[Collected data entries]
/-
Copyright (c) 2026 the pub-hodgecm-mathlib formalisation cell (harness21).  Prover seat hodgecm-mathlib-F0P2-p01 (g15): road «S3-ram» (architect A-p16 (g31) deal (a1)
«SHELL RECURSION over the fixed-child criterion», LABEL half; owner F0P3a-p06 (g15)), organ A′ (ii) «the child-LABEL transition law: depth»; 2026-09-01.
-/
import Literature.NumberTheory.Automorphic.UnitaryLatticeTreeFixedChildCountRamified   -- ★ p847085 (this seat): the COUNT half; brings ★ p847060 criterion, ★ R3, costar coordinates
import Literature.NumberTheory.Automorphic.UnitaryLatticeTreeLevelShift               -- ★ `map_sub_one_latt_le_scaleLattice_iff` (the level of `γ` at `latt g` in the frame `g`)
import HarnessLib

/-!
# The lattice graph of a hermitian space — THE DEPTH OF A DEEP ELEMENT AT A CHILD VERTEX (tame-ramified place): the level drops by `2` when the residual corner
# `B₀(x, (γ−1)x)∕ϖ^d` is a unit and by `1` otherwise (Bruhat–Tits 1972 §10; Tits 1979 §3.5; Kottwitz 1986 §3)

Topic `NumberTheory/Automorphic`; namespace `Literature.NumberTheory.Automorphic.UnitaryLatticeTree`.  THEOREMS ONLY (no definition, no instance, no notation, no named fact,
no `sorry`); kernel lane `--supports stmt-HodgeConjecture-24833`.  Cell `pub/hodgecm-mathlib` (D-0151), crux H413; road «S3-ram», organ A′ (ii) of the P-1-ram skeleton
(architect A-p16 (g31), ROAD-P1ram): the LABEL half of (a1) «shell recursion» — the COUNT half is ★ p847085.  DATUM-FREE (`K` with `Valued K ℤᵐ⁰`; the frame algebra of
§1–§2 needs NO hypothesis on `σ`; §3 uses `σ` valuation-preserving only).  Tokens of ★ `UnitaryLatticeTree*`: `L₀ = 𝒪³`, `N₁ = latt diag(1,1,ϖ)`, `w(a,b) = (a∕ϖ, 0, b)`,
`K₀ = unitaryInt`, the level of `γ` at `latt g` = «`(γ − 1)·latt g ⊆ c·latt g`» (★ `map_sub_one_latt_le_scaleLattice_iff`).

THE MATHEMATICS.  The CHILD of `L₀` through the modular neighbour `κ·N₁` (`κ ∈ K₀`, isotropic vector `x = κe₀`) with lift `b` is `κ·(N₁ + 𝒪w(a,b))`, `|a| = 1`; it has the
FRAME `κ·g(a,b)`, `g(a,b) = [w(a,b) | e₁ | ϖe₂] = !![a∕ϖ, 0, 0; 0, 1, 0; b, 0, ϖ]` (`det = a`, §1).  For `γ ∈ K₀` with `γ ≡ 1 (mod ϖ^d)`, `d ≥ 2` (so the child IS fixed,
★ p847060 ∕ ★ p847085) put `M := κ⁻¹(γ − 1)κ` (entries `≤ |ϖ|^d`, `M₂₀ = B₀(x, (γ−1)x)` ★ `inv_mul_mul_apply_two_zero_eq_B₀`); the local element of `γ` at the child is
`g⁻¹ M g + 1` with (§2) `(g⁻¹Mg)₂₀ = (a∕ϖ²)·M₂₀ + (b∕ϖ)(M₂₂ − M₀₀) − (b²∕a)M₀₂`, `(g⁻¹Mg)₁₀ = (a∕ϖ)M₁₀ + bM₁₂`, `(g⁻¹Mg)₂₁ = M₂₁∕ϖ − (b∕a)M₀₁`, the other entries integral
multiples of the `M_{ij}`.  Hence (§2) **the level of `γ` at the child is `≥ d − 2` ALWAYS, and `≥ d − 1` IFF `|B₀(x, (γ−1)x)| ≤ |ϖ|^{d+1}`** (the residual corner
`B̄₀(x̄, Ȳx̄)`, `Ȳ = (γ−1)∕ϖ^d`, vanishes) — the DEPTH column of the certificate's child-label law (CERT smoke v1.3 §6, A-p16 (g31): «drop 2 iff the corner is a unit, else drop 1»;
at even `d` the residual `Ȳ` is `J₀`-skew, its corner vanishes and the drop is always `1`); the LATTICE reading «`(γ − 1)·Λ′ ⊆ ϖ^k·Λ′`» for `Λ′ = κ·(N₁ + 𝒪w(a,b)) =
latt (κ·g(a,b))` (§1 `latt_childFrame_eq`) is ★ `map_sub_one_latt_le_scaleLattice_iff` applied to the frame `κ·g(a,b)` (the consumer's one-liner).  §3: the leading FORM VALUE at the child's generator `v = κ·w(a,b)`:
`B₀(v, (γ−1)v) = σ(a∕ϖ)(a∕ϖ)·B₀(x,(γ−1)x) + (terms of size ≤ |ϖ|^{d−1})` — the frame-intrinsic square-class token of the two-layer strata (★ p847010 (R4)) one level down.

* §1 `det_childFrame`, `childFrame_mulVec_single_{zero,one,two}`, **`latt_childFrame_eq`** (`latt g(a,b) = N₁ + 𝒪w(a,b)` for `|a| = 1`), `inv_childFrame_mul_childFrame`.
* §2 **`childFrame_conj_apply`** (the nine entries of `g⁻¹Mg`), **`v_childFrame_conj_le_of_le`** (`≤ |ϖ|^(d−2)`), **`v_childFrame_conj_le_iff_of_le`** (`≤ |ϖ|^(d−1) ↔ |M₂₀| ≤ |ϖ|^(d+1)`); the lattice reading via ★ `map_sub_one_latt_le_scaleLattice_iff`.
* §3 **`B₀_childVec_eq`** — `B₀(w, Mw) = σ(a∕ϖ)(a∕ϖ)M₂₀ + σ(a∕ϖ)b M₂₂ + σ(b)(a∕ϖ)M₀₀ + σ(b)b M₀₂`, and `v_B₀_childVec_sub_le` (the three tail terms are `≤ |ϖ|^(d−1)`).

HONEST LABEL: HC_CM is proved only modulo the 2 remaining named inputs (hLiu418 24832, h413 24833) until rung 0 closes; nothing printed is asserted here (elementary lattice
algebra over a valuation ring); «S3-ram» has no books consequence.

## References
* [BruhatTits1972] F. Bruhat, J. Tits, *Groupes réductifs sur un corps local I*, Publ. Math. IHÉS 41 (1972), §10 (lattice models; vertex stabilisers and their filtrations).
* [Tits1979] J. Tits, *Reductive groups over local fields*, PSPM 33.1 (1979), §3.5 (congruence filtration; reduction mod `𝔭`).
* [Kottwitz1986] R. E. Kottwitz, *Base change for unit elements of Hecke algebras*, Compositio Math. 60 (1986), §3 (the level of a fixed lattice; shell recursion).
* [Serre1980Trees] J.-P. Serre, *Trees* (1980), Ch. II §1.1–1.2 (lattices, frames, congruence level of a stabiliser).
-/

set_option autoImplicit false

Exercise brief » The records above must be transcribed line for line, exactly.

Response area »
/-
Copyright (c) 2026 the pub-hodgecm-mathlib formalisation cell (harness21).  Prover seat hodgecm-mathlib-F0P2-p01 (g15): road «S3-ram» (architect A-p16 (g31) deal (a1)
«SHELL RECURSION over the fixed-child criterion», LABEL half; owner F0P3a-p06 (g15)), organ A′ (ii) «the child-LABEL transition law: depth»; 2026-09-01.
-/
import Literature.NumberTheory.Automorphic.UnitaryLatticeTreeFixedChildCountRamified   -- ★ p847085 (this seat): the COUNT half; brings ★ p847060 criterion, ★ R3, costar coordinates
import Literature.NumberTheory.Automorphic.UnitaryLatticeTreeLevelShift               -- ★ `map_sub_one_latt_le_scaleLattice_iff` (the level of `γ` at `latt g` in the frame `g`)
import HarnessLib

/-!
# The lattice graph of a hermitian space — THE DEPTH OF A DEEP ELEMENT AT A CHILD VERTEX (tame-ramified place): the level drops by `2` when the residual corner
# `B₀(x, (γ−1)x)∕ϖ^d` is a unit and by `1` otherwise (Bruhat–Tits 1972 §10; Tits 1979 §3.5; Kottwitz 1986 §3)

Topic `NumberTheory/Automorphic`; namespace `Literature.NumberTheory.Automorphic.UnitaryLatticeTree`.  THEOREMS ONLY (no definition, no instance, no notation, no named fact,
no `sorry`); kernel lane `--supports stmt-HodgeConjecture-24833`.  Cell `pub/hodgecm-mathlib` (D-0151), crux H413; road «S3-ram», organ A′ (ii) of the P-1-ram skeleton
(architect A-p16 (g31), ROAD-P1ram): the LABEL half of (a1) «shell recursion» — the COUNT half is ★ p847085.  DATUM-FREE (`K` with `Valued K ℤᵐ⁰`; the frame algebra of
§1–§2 needs NO hypothesis on `σ`; §3 uses `σ` valuation-preserving only).  Tokens of ★ `UnitaryLatticeTree*`: `L₀ = 𝒪³`, `N₁ = latt diag(1,1,ϖ)`, `w(a,b) = (a∕ϖ, 0, b)`,
`K₀ = unitaryInt`, the level of `γ` at `latt g` = «`(γ − 1)·latt g ⊆ c·latt g`» (★ `map_sub_one_latt_le_scaleLattice_iff`).

THE MATHEMATICS.  The CHILD of `L₀` through the modular neighbour `κ·N₁` (`κ ∈ K₀`, isotropic vector `x = κe₀`) with lift `b` is `κ·(N₁ + 𝒪w(a,b))`, `|a| = 1`; it has the
FRAME `κ·g(a,b)`, `g(a,b) = [w(a,b) | e₁ | ϖe₂] = !![a∕ϖ, 0, 0; 0, 1, 0; b, 0, ϖ]` (`det = a`, §1).  For `γ ∈ K₀` with `γ ≡ 1 (mod ϖ^d)`, `d ≥ 2` (so the child IS fixed,
★ p847060 ∕ ★ p847085) put `M := κ⁻¹(γ − 1)κ` (entries `≤ |ϖ|^d`, `M₂₀ = B₀(x, (γ−1)x)` ★ `inv_mul_mul_apply_two_zero_eq_B₀`); the local element of `γ` at the child is
`g⁻¹ M g + 1` with (§2) `(g⁻¹Mg)₂₀ = (a∕ϖ²)·M₂₀ + (b∕ϖ)(M₂₂ − M₀₀) − (b²∕a)M₀₂`, `(g⁻¹Mg)₁₀ = (a∕ϖ)M₁₀ + bM₁₂`, `(g⁻¹Mg)₂₁ = M₂₁∕ϖ − (b∕a)M₀₁`, the other entries integral
multiples of the `M_{ij}`.  Hence (§2) **the level of `γ` at the child is `≥ d − 2` ALWAYS, and `≥ d − 1` IFF `|B₀(x, (γ−1)x)| ≤ |ϖ|^{d+1}`** (the residual corner
`B̄₀(x̄, Ȳx̄)`, `Ȳ = (γ−1)∕ϖ^d`, vanishes) — the DEPTH column of the certificate's child-label law (CERT smoke v1.3 §6, A-p16 (g31): «drop 2 iff the corner is a unit, else drop 1»;
at even `d` the residual `Ȳ` is `J₀`-skew, its corner vanishes and the drop is always `1`); the LATTICE reading «`(γ − 1)·Λ′ ⊆ ϖ^k·Λ′`» for `Λ′ = κ·(N₁ + 𝒪w(a,b)) =
latt (κ·g(a,b))` (§1 `latt_childFrame_eq`) is ★ `map_sub_one_latt_le_scaleLattice_iff` applied to the frame `κ·g(a,b)` (the consumer's one-liner).  §3: the leading FORM VALUE at the child's generator `v = κ·w(a,b)`:
`B₀(v, (γ−1)v) = σ(a∕ϖ)(a∕ϖ)·B₀(x,(γ−1)x) + (terms of size ≤ |ϖ|^{d−1})` — the frame-intrinsic square-class token of the two-layer strata (★ p847010 (R4)) one level down.

* §1 `det_childFrame`, `childFrame_mulVec_single_{zero,one,two}`, **`latt_childFrame_eq`** (`latt g(a,b) = N₁ + 𝒪w(a,b)` for `|a| = 1`), `inv_childFrame_mul_childFrame`.
* §2 **`childFrame_conj_apply`** (the nine entries of `g⁻¹Mg`), **`v_childFrame_conj_le_of_le`** (`≤ |ϖ|^(d−2)`), **`v_childFrame_conj_le_iff_of_le`** (`≤ |ϖ|^(d−1) ↔ |M₂₀| ≤ |ϖ|^(d+1)`); the lattice reading via ★ `map_sub_one_latt_le_scaleLattice_iff`.
* §3 **`B₀_childVec_eq`** — `B₀(w, Mw) = σ(a∕ϖ)(a∕ϖ)M₂₀ + σ(a∕ϖ)b M₂₂ + σ(b)(a∕ϖ)M₀₀ + σ(b)b M₀₂`, and `v_B₀_childVec_sub_le` (the three tail terms are `≤ |ϖ|^(d−1)`).

HONEST LABEL: HC_CM is proved only modulo the 2 remaining named inputs (hLiu418 24832, h413 24833) until rung 0 closes; nothing printed is asserted here (elementary lattice
algebra over a valuation ring); «S3-ram» has no books consequence.

## References
* [BruhatTits1972] F. Bruhat, J. Tits, *Groupes réductifs sur un corps local I*, Publ. Math. IHÉS 41 (1972), §10 (lattice models; vertex stabilisers and their filtrations).
* [Tits1979] J. Tits, *Reductive groups over local fields*, PSPM 33.1 (1979), §3.5 (congruence filtration; reduction mod `𝔭`).
* [Kottwitz1986] R. E. Kottwitz, *Base change for unit elements of Hecke algebras*, Compositio Math. 60 (1986), §3 (the level of a fixed lattice; shell recursion).
* [Serre1980Trees] J.-P. Serre, *Trees* (1980), Ch. II §1.1–1.2 (lattices, frames, congruence level of a stabiliser).
-/

set_option autoImplicit false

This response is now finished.